:: PROVIDED DATA ::
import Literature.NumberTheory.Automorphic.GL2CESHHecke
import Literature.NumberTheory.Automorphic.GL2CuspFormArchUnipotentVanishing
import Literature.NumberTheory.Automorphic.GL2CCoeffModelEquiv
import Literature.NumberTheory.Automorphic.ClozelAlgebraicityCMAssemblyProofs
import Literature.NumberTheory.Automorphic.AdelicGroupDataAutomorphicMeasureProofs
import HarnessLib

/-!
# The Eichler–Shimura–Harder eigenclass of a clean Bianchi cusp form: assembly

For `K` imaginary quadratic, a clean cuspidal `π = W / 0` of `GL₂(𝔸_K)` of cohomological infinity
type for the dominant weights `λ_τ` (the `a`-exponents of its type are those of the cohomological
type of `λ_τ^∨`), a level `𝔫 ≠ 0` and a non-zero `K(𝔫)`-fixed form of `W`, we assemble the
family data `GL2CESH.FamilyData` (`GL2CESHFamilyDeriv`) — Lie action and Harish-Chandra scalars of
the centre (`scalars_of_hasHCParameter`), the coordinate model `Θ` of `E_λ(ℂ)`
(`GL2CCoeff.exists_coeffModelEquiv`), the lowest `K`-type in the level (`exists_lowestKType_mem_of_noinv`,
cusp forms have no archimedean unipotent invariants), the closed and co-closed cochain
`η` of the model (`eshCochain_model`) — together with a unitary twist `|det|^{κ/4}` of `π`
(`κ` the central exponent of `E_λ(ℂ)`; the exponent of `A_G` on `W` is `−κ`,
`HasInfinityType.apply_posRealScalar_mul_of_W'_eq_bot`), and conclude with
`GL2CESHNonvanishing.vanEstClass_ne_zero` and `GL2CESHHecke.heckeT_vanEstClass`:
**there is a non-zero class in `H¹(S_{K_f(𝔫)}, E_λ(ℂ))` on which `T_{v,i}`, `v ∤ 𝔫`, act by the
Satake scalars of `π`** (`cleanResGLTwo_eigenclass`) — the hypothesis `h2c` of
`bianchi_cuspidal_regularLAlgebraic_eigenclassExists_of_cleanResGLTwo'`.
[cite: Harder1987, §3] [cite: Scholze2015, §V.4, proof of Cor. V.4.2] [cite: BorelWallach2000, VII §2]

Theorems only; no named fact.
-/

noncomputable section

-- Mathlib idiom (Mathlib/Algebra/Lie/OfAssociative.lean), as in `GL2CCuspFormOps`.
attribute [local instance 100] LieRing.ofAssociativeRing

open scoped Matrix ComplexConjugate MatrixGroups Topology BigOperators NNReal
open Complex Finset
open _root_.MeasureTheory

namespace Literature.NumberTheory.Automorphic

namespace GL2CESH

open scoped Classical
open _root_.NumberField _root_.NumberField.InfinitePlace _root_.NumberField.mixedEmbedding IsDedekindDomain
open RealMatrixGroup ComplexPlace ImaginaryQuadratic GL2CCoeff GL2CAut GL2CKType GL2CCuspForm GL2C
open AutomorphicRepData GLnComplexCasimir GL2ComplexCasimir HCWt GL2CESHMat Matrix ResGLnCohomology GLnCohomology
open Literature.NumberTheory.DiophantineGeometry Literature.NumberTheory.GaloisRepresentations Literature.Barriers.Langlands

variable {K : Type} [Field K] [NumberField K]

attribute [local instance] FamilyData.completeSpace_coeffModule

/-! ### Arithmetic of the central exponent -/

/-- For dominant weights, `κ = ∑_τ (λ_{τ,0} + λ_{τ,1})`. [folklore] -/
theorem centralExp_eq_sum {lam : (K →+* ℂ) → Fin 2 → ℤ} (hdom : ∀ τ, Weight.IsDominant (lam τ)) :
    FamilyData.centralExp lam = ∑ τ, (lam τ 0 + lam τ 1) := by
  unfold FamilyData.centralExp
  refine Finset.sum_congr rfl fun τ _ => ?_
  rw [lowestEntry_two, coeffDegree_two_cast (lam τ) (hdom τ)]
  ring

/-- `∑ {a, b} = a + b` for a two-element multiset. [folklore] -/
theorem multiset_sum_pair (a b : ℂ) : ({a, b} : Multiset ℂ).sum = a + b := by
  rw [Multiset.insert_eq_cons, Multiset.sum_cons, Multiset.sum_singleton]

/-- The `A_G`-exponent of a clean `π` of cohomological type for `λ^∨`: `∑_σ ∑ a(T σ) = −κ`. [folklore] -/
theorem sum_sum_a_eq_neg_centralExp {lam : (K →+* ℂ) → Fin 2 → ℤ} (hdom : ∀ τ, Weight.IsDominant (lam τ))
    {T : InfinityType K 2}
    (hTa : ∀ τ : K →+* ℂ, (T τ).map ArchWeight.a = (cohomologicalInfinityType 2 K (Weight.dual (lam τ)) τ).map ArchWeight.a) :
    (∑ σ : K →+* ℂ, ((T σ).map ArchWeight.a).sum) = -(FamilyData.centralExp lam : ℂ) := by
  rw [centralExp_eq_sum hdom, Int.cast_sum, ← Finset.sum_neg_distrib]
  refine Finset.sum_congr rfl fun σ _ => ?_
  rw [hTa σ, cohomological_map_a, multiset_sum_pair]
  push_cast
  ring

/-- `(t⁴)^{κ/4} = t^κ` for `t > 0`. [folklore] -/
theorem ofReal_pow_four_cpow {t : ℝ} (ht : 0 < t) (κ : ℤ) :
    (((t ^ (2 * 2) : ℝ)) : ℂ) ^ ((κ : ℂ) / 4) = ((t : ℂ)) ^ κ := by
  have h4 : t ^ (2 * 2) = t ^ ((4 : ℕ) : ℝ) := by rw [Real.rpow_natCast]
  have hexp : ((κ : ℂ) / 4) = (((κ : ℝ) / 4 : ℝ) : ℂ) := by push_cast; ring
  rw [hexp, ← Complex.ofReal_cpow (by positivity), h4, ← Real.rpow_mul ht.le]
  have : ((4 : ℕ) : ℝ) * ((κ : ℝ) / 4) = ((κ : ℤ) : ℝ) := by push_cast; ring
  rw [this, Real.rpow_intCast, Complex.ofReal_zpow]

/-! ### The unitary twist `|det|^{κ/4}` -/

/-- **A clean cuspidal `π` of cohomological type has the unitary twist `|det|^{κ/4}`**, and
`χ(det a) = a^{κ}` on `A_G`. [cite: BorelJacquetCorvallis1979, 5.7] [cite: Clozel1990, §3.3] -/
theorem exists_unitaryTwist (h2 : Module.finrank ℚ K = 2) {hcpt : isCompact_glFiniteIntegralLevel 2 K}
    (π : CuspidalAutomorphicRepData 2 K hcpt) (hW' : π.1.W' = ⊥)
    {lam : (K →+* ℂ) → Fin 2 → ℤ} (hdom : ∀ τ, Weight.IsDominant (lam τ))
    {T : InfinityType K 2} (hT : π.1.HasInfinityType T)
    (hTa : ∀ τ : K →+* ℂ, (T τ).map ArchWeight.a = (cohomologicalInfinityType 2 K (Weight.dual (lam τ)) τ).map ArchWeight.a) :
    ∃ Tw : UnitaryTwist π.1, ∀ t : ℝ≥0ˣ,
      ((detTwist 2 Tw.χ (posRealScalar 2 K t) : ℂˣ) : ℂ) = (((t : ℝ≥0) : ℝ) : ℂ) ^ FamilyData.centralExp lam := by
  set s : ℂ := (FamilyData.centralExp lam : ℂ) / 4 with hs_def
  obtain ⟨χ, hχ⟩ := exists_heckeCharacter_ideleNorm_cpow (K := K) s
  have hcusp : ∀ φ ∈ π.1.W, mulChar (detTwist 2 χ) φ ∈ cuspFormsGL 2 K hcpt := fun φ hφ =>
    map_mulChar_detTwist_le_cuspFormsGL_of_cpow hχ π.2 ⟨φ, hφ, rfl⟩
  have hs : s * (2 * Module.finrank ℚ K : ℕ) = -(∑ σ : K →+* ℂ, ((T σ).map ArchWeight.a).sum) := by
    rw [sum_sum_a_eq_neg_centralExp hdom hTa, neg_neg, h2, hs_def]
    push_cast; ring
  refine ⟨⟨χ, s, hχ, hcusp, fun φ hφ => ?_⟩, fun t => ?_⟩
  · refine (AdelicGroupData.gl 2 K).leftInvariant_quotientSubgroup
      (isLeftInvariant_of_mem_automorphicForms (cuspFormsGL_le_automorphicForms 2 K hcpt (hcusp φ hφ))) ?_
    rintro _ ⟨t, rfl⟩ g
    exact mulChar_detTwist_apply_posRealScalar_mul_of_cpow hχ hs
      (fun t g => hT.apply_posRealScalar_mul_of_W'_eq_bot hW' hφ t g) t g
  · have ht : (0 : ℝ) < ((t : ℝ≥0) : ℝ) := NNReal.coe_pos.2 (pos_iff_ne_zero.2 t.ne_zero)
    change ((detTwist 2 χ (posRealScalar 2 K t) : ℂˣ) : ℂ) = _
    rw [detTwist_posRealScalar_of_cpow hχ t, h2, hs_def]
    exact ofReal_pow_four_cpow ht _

:: DESCRIPTION OF THE TASK ::
Working from the records above, write out verbatim only the lines from the line containing "the coordinate model" through the line containing "open RealMatrixGroup ComplexPlace".

:: SOLUTION TO THIS PROBLEM ::
the centre (`scalars_of_hasHCParameter`), the coordinate model `Θ` of `E_λ(ℂ)`
(`GL2CCoeff.exists_coeffModelEquiv`), the lowest `K`-type in the level (`exists_lowestKType_mem_of_noinv`,
cusp forms have no archimedean unipotent invariants), the closed and co-closed cochain
`η` of the model (`eshCochain_model`) — together with a unitary twist `|det|^{κ/4}` of `π`
(`κ` the central exponent of `E_λ(ℂ)`; the exponent of `A_G` on `W` is `−κ`,
`HasInfinityType.apply_posRealScalar_mul_of_W'_eq_bot`), and conclude with
`GL2CESHNonvanishing.vanEstClass_ne_zero` and `GL2CESHHecke.heckeT_vanEstClass`:
**there is a non-zero class in `H¹(S_{K_f(𝔫)}, E_λ(ℂ))` on which `T_{v,i}`, `v ∤ 𝔫`, act by the
Satake scalars of `π`** (`cleanResGLTwo_eigenclass`) — the hypothesis `h2c` of
`bianchi_cuspidal_regularLAlgebraic_eigenclassExists_of_cleanResGLTwo'`.
[cite: Harder1987, §3] [cite: Scholze2015, §V.4, proof of Cor. V.4.2] [cite: BorelWallach2000, VII §2]

Theorems only; no named fact.
-/

noncomputable section

-- Mathlib idiom (Mathlib/Algebra/Lie/OfAssociative.lean), as in `GL2CCuspFormOps`.
attribute [local instance 100] LieRing.ofAssociativeRing

open scoped Matrix ComplexConjugate MatrixGroups Topology BigOperators NNReal
open Complex Finset
open _root_.MeasureTheory

namespace Literature.NumberTheory.Automorphic

namespace GL2CESH

open scoped Classical
open _root_.NumberField _root_.NumberField.InfinitePlace _root_.NumberField.mixedEmbedding IsDedekindDomain
open RealMatrixGroup ComplexPlace ImaginaryQuadratic GL2CCoeff GL2CAut GL2CKType GL2CCuspForm GL2C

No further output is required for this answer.